Source: VCX Official Website
$KraneShares Artificial Intelligence and Technology ETF (AGIX.US)$ It is currently one of the very fewstandard ETFs that directly hold shares in private companies. It does not go through an SPV (Special Purpose Vehicle) but is directly listed on Anthropic’s shareholder registry. Although the management fee is relatively high (0.99%), its liquidity and price discovery mechanism are better than traditional closed-end funds. Currently, Anthropic accounts for approximately 3%.

Source: AGIX official website
$Destiny Tech100 (DXYZ.US)$ A closed-end fund directly listed on the NYSE. Earlier this year, it completed a significant $100 million investment in Anthropic via an SPV (Magnitude ANC III), making it one of the most aggressive market instruments with exposure to Anthropic.

Source: DXYZ official website
$BlackRock Science and Technology Trust II (BSTZ.US)$ A closed-end tech term trust issued by Blackrock. It employs a hybrid strategy of public and private offerings. As of Q3 2026 data, Anthropic accounts for about 2.42%。

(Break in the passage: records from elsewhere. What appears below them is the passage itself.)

import Summits.Ventures.Crystal3D.Theorems.StickyWulffConstantStackingLiminfPlateauProfile
import Literature.InformationTheory.Coding.SourcePolarizationStepMinus
import HarnessLib

/-!
# Lateral majorant / minorant of the mollifier in one layer (step S4(i) of stub (B), line `LayerChain`
# v4, crux `StackingLiminf`, stmt-Ventures-19145) — pointwise tools for the per-layer quadrature

Route `StickyWulffConstant` of the venture `Summits/Ventures/Crystal3D` (cell `crystal3d-full`).
For a layer with lateral points `P(i,j) = (i + j/2 + c₁, (√3/2) j + c₂)` seen from a point `y` at height
offset `ζ` (summand `bump K (y₁ − P₁, y₂ − P₂, ζ)`):
* lateral Euclidean length `√(a²+b²)`: 1-Lipschitz in the radius (the planar triangle inequality
  `sqrt_sq_add_sq_add_le` is imported from `Literature.InformationTheory.Coding.Polar`);
* `bump_vec_eq_profile` — `φ_K(d₁,d₂,ζ) = c_K G(√(r²+ζ²)/K)`, `r` the lateral radius;
* `bump_le_lateral_majorant` / `lateral_minorant_le_bump` — on a cell (lateral distance `≤ 2` from the
  centre `p`): `c_K G(√((r_q+2)²+ζ²)/K) ≤ φ_K(y − p, ζ) ≤ c_K G(√((r_q−2)₊²+ζ²)/K)`, `r_q = |q − y|`;
* `lateral_majorant_sub_bump_le` / `bump_sub_lateral_minorant_le` — at the same point the majorant
  (resp. bump) exceeds the bump (resp. minorant) by `≤ (12 c_K/K)·1_{B̄_∞(y, K+2)}` (resp. `1_{B̄_∞(y,K)}`).
The per-layer sums (`layerSum_le/ge`) are in `…LayerSum`.
WHAT THIS IS NOT: not stub (B); rung F-C1 not moved.
-/

noncomputable section

namespace Summit.Ventures.Crystal3D.Theorems.PlateauHeight

open MeasureTheory Set Metric
open Summit.Ventures.Crystal3D.Cruxes.StackingLiminf.LayerChainV4 (bump bumpConst layerProf)
open Summit.Ventures.Crystal3D.LayerChain (dot3)
open Literature.InformationTheory.Coding.Polar (sqrt_sq_add_sq_add_le)

/-! ### Lateral Euclidean length -/

/-- `√` is 1-Lipschitz in the lateral radius: `√(a² + ζ²) − √(b² + ζ²) ≤ |a − b|`. -/
theorem sqrt_sq_add_sub_le (a b ζ : ℝ) :
    Real.sqrt (a ^ 2 + ζ ^ 2) - Real.sqrt (b ^ 2 + ζ ^ 2) ≤ |a - b| := by
  have h := sqrt_sq_add_sq_add_le b ζ (a - b) 0
  simp only [add_zero] at h
  rw [show b + (a - b) = a by ring] at h
  have e : Real.sqrt ((a - b) ^ 2 + 0 ^ 2) = |a - b| := by
    rw [zero_pow two_ne_zero, add_zero, Real.sqrt_sq_eq_abs]
  linarith [e]

/-- The bump at `(d₁, d₂, ζ)` as a profile of the lateral radius. -/
theorem bump_vec_eq_profile {K : ℝ} (hK : 0 < K) (d₁ d₂ ζ : ℝ) :
    bump K (![d₁, d₂, ζ] : Fin 3 → ℝ) = bumpConst / K ^ 3 *
      (max 0 (1 - (max 0 (Real.sqrt (Real.sqrt (d₁ ^ 2 + d₂ ^ 2) ^ 2 + ζ ^ 2) / K)) ^ 2)) ^ 3 := by
  rw [bump_eq_profile hK]
  have e : dot3 (![d₁, d₂, ζ] : Fin 3 → ℝ) ![d₁, d₂, ζ] = Real.sqrt (d₁ ^ 2 + d₂ ^ 2) ^ 2 + ζ ^ 2 := by
    rw [Real.sq_sqrt (by positivity)]
    simp [dot3]; ring
  rw [e]

/-! ### Majorant and minorant on a cell -/

/-- **Lateral majorant.**  If `q` is within lateral distance `2` of `p`:
`φ_K(y − p, ζ) ≤ c_K G(√((r_q − 2)₊² + ζ²)/K)`, `r_q = |q − y|`. -/
theorem bump_le_lateral_majorant {K : ℝ} (hK : 0 < K) (ζ : ℝ) (y p q : ℝ × ℝ)
    (hq : Real.sqrt ((q.1 - p.1) ^ 2 + (q.2 - p.2) ^ 2) ≤ 2) :
    bump K (![y.1 - p.1, y.2 - p.2, ζ] : Fin 3 → ℝ) ≤ bumpConst / K ^ 3 *
      (max 0 (1 - (max 0 (Real.sqrt ((max 0 (Real.sqrt ((q.1 - y.1) ^ 2 + (q.2 - y.2) ^ 2) - 2)) ^ 2
        + ζ ^ 2) / K)) ^ 2)) ^ 3 := by
  rw [bump_vec_eq_profile hK]
  refine mul_le_mul_of_nonneg_left (profile_antitone ?_)
    (div_nonneg bumpConst_pos.le (pow_nonneg hK.le 3))
  apply div_le_div_of_nonneg_right _ hK.le
  apply Real.sqrt_le_sqrt
  have hrp : 0 ≤ Real.sqrt ((y.1 - p.1) ^ 2 + (y.2 - p.2) ^ 2) := Real.sqrt_nonneg _
  -- `r_q ≤ r_p + |q − p|`, so `(r_q − 2)₊ ≤ r_p`
  have htri := sqrt_sq_add_sq_add_le (p.1 - y.1) (p.2 - y.2) (q.1 - p.1) (q.2 - p.2)
  rw [show p.1 - y.1 + (q.1 - p.1) = q.1 - y.1 by ring,
    show p.2 - y.2 + (q.2 - p.2) = q.2 - y.2 by ring] at htri
  have e : Real.sqrt ((p.1 - y.1) ^ 2 + (p.2 - y.2) ^ 2) = Real.sqrt ((y.1 - p.1) ^ 2 + (y.2 - p.2) ^ 2) := by
    congr 1; ring
  rw [e] at htri
  have hm : max 0 (Real.sqrt ((q.1 - y.1) ^ 2 + (q.2 - y.2) ^ 2) - 2) ≤
      Real.sqrt ((y.1 - p.1) ^ 2 + (y.2 - p.2) ^ 2) := max_le hrp (by linarith)
  nlinarith [le_max_left 0 (Real.sqrt ((q.1 - y.1) ^ 2 + (q.2 - y.2) ^ 2) - 2)]

/-- **Lateral minorant.**  If `q` is within lateral distance `2` of `p`:
`c_K G(√((r_q + 2)² + ζ²)/K) ≤ φ_K(y − p, ζ)`. -/
theorem lateral_minorant_le_bump {K : ℝ} (hK : 0 < K) (ζ : ℝ) (y p q : ℝ × ℝ)
    (hq : Real.sqrt ((q.1 - p.1) ^ 2 + (q.2 - p.2) ^ 2) ≤ 2) :
    bumpConst / K ^ 3 *
      (max 0 (1 - (max 0 (Real.sqrt ((Real.sqrt ((q.1 - y.1) ^ 2 + (q.2 - y.2) ^ 2) + 2) ^ 2
        + ζ ^ 2) / K)) ^ 2)) ^ 3 ≤ bump K (![y.1 - p.1, y.2 - p.2, ζ] : Fin 3 → ℝ) := by
  rw [bump_vec_eq_profile hK]
  refine mul_le_mul_of_nonneg_left (profile_antitone ?_)
    (div_nonneg bumpConst_pos.le (pow_nonneg hK.le 3))
  apply div_le_div_of_nonneg_right _ hK.le
  apply Real.sqrt_le_sqrt
  have hrp : 0 ≤ Real.sqrt ((y.1 - p.1) ^ 2 + (y.2 - p.2) ^ 2) := Real.sqrt_nonneg _
  have hrq : 0 ≤ Real.sqrt ((q.1 - y.1) ^ 2 + (q.2 - y.2) ^ 2) := Real.sqrt_nonneg _
  -- `r_p ≤ r_q + |p − q|`
  have htri := sqrt_sq_add_sq_add_le (q.1 - y.1) (q.2 - y.2) (p.1 - q.1) (p.2 - q.2)
  rw [show q.1 - y.1 + (p.1 - q.1) = -(y.1 - p.1) by ring,
    show q.2 - y.2 + (p.2 - q.2) = -(y.2 - p.2) by ring, neg_sq, neg_sq] at htri
  have e : Real.sqrt ((p.1 - q.1) ^ 2 + (p.2 - q.2) ^ 2) = Real.sqrt ((q.1 - p.1) ^ 2 + (q.2 - p.2) ^ 2) := by
    congr 1; ring
  rw [e] at htri
  nlinarith

/-- **Majorant vs bump at the same point**:
`c_K G(√((r − 2)₊² + ζ²)/K) − φ_K(q − y, ζ) ≤ (12 c_K/K) · 1_{B̄_∞(y, K+2)}(q)`. -/
theorem lateral_majorant_sub_bump_le {K : ℝ} (hK : 0 < K) (ζ : ℝ) (y q : ℝ × ℝ) :
    bumpConst / K ^ 3 *
      (max 0 (1 - (max 0 (Real.sqrt ((max 0 (Real.sqrt ((q.1 - y.1) ^ 2 + (q.2 - y.2) ^ 2) - 2)) ^ 2
        + ζ ^ 2) / K)) ^ 2)) ^ 3 - bump K (![q.1 - y.1, q.2 - y.2, ζ] : Fin 3 → ℝ) ≤
      (closedBall y (K + 2)).indicator (fun _ => 12 * bumpConst / K ^ 4) q := by
  have hc : 0 ≤ bumpConst / K ^ 3 := div_nonneg bumpConst_pos.le (pow_nonneg hK.le 3)
  set r : ℝ := Real.sqrt ((q.1 - y.1) ^ 2 + (q.2 - y.2) ^ 2) with hr
  have hr0 : 0 ≤ r := Real.sqrt_nonneg _
  rw [bump_vec_eq_profile hK]
  rw [← hr]
  by_cases hq : q ∈ closedBall y (K + 2)
  · rw [indicator_of_mem hq, ← mul_sub]
    have hρ : Real.sqrt ((max 0 (r - 2)) ^ 2 + ζ ^ 2) / K ≤ Real.sqrt (r ^ 2 + ζ ^ 2) / K := by
      apply div_le_div_of_nonneg_right _ hK.le
      apply Real.sqrt_le_sqrt
      have : max 0 (r - 2) ≤ r := max_le hr0 (by linarith)
      nlinarith [le_max_left 0 (r - 2)]
    have h := profile_sub_le hρ
    have hd : Real.sqrt (r ^ 2 + ζ ^ 2) / K - Real.sqrt ((max 0 (r - 2)) ^ 2 + ζ ^ 2) / K ≤ 2 / K := by
      rw [← sub_div]
      apply div_le_div_of_nonneg_right _ hK.le
      have := sqrt_sq_add_sub_le r (max 0 (r - 2)) ζ
      have hmr : max 0 (r - 2) ≤ r := max_le hr0 (by linarith)
      have hm : |r - max 0 (r - 2)| ≤ 2 := by
        rw [abs_le]; constructor
        · linarith [le_max_left 0 (r - 2)]
        · rcases le_total 0 (r - 2) with h2 | h2
          · rw [max_eq_right h2]; linarith
          · rw [max_eq_left h2]; linarith
      linarith
    calc bumpConst / K ^ 3 * ((max 0 (1 - max 0 (Real.sqrt ((max 0 (r - 2)) ^ 2 + ζ ^ 2) / K) ^ 2)) ^ 3 -
          (max 0 (1 - max 0 (Real.sqrt (r ^ 2 + ζ ^ 2) / K) ^ 2)) ^ 3)
        ≤ bumpConst / K ^ 3 * (6 * (2 / K)) :=
          mul_le_mul_of_nonneg_left (h.trans (by linarith)) hc
      _ = 12 * bumpConst / K ^ 4 := by field_simp; ring
  · rw [indicator_of_notMem hq]
    have hq' : K + 2 < ‖q - y‖ := by rwa [mem_closedBall, dist_eq_norm, not_le] at hq
    have hrK : K + 2 < r := by
      rw [Prod.norm_def] at hq'
      rcases lt_max_iff.1 hq' with h | h
      · rw [Real.norm_eq_abs] at h
        calc K + 2 < |q.1 - y.1| := h
          _ = Real.sqrt ((q.1 - y.1) ^ 2) := (Real.sqrt_sq_eq_abs _).symm
          _ ≤ r := Real.sqrt_le_sqrt (by nlinarith)
      · rw [Real.norm_eq_abs] at h
        calc K + 2 < |q.2 - y.2| := h
          _ = Real.sqrt ((q.2 - y.2) ^ 2) := (Real.sqrt_sq_eq_abs _).symm
          _ ≤ r := Real.sqrt_le_sqrt (by nlinarith)
    have h1 : 1 < Real.sqrt ((max 0 (r - 2)) ^ 2 + ζ ^ 2) / K := by
      rw [lt_div_iff₀ hK]
      have : K < max 0 (r - 2) := lt_of_lt_of_le (by linarith) (le_max_right _ _)
      calc 1 * K = K := one_mul K
        _ < max 0 (r - 2) := this
        _ = Real.sqrt ((max 0 (r - 2)) ^ 2) := (Real.sqrt_sq (le_max_left _ _)).symm
        _ ≤ _ := Real.sqrt_le_sqrt (by nlinarith)
    have h2 : 1 < Real.sqrt (r ^ 2 + ζ ^ 2) / K := by
      rw [lt_div_iff₀ hK]
      calc 1 * K = K := one_mul K
        _ < r := by linarith
        _ = Real.sqrt (r ^ 2) := (Real.sqrt_sq hr0).symm
        _ ≤ _ := Real.sqrt_le_sqrt (by nlinarith)
    rw [profile_eq_zero h1, profile_eq_zero h2]
    simp

/-- **Bump vs minorant at the same point**:
`φ_K(q − y, ζ) − c_K G(√((r + 2)² + ζ²)/K) ≤ (12 c_K/K) · 1_{B̄_∞(y, K)}(q)`. -/
theorem bump_sub_lateral_minorant_le {K : ℝ} (hK : 0 < K) (ζ : ℝ) (y q : ℝ × ℝ) :
    bump K (![q.1 - y.1, q.2 - y.2, ζ] : Fin 3 → ℝ) - bumpConst / K ^ 3 *
      (max 0 (1 - (max 0 (Real.sqrt ((Real.sqrt ((q.1 - y.1) ^ 2 + (q.2 - y.2) ^ 2) + 2) ^ 2
        + ζ ^ 2) / K)) ^ 2)) ^ 3 ≤
      (closedBall y K).indicator (fun _ => 12 * bumpConst / K ^ 4) q := by
  have hc : 0 ≤ bumpConst / K ^ 3 := div_nonneg bumpConst_pos.le (pow_nonneg hK.le 3)
  set r : ℝ := Real.sqrt ((q.1 - y.1) ^ 2 + (q.2 - y.2) ^ 2) with hr
  have hr0 : 0 ≤ r := Real.sqrt_nonneg _
  rw [bump_vec_eq_profile hK]
  rw [← hr]
  by_cases hq : q ∈ closedBall y K
  · rw [indicator_of_mem hq, ← mul_sub]
    have hρ : Real.sqrt (r ^ 2 + ζ ^ 2) / K ≤ Real.sqrt ((r + 2) ^ 2 + ζ ^ 2) / K := by
      apply div_le_div_of_nonneg_right _ hK.le
      exact Real.sqrt_le_sqrt (by nlinarith)
    have h := profile_sub_le hρ
    have hd : Real.sqrt ((r + 2) ^ 2 + ζ ^ 2) / K - Real.sqrt (r ^ 2 + ζ ^ 2) / K ≤ 2 / K := by
      rw [← sub_div]
      apply div_le_div_of_nonneg_right _ hK.le
      have := sqrt_sq_add_sub_le (r + 2) r ζ
      rw [show r + 2 - r = 2 by ring, abs_of_pos (by norm_num : (0 : ℝ) < 2)] at this
      exact this
    calc bumpConst / K ^ 3 * ((max 0 (1 - max 0 (Real.sqrt (r ^ 2 + ζ ^ 2) / K) ^ 2)) ^ 3 -
          (max 0 (1 - max 0 (Real.sqrt ((r + 2) ^ 2 + ζ ^ 2) / K) ^ 2)) ^ 3)
        ≤ bumpConst / K ^ 3 * (6 * (2 / K)) :=
          mul_le_mul_of_nonneg_left (h.trans (by linarith)) hc
      _ = 12 * bumpConst / K ^ 4 := by field_simp; ring
  · rw [indicator_of_notMem hq]
    have hq' : K < ‖q - y‖ := by rwa [mem_closedBall, dist_eq_norm, not_le] at hq
    have hrK : K < r := by
      rw [Prod.norm_def] at hq'
      rcases lt_max_iff.1 hq' with h | h
      · rw [Real.norm_eq_abs] at h
        calc K < |q.1 - y.1| := h
          _ = Real.sqrt ((q.1 - y.1) ^ 2) := (Real.sqrt_sq_eq_abs _).symm
          _ ≤ r := Real.sqrt_le_sqrt (by nlinarith)
      · rw [Real.norm_eq_abs] at h
        calc K < |q.2 - y.2| := h
          _ = Real.sqrt ((q.2 - y.2) ^ 2) := (Real.sqrt_sq_eq_abs _).symm
          _ ≤ r := Real.sqrt_le_sqrt (by nlinarith)
    have h1 : 1 < Real.sqrt (r ^ 2 + ζ ^ 2) / K := by
      rw [lt_div_iff₀ hK]
      calc 1 * K = K := one_mul K
        _ < r := hrK
        _ = Real.sqrt (r ^ 2) := (Real.sqrt_sq hr0).symm
        _ ≤ _ := Real.sqrt_le_sqrt (by nlinarith)
    have h2 : 1 < Real.sqrt ((r + 2) ^ 2 + ζ ^ 2) / K := by
      rw [lt_div_iff₀ hK]
      calc 1 * K = K := one_mul K
        _ < r + 2 := by linarith
        _ = Real.sqrt ((r + 2) ^ 2) := (Real.sqrt_sq (by linarith)).symm
        _ ≤ _ := Real.sqrt_le_sqrt (by nlinarith)
    rw [profile_eq_zero h1, profile_eq_zero h2]
    simp


end Summit.Ventures.Crystal3D.Theorems.PlateauHeight

end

Source: BSTZ official website
Summary
Although investing through technology giants or thematic ETFs allows early positioning for Anthropic's IPO benefits, 'indirect investments' are not guaranteed profits. Ordinary investors must be mindful of the following three major risks before jumping in:
1. ETF Premium Risk:For closed-end funds (CEFs) like DXYZ, which aim to invest in pre-IPO unicorns, their secondary market trading prices often deviate significantly from their net asset value (NAV). During periods of market exuberance, investors may face premiums of several dozen percent or even multiples. This means you might spend $2 to buy an asset that is actually worth $1. Once market sentiment cools or post-IPO expectations are realized, the premium could narrow substantially, and even if Anthropic performs well, investors who bought at high premiums may still face losses.
2. Earnings Dilution and Low Correlation:Investing in Anthropic indirectly through buying shares of Amazon or Google is the most prudent approach, but these tech giants have enormous business scales (each with market caps of trillions of dollars). The revenue growth or valuation increase of Anthropic contributes only a very small proportion to the overall financial performance of these giants. Thus, the stock price movement of these giants depends more on their core businesses rather than the performance of a single investment target.
3. Valuation Bubbles and Inverted Risks Between Primary and Secondary Markets:Anthropic’s valuation has soared to $380 billion after its Series G funding round. High valuations in the primary market (private market) are sometimes not fully recognized in the secondary market (public market). If the IPO pricing this October falls short of expectations, or macroeconomic conditions lead to a correction in tech stock valuations, related funds and portfolios that bet early on high valuations will bear the brunt, facing significant net value drawdowns.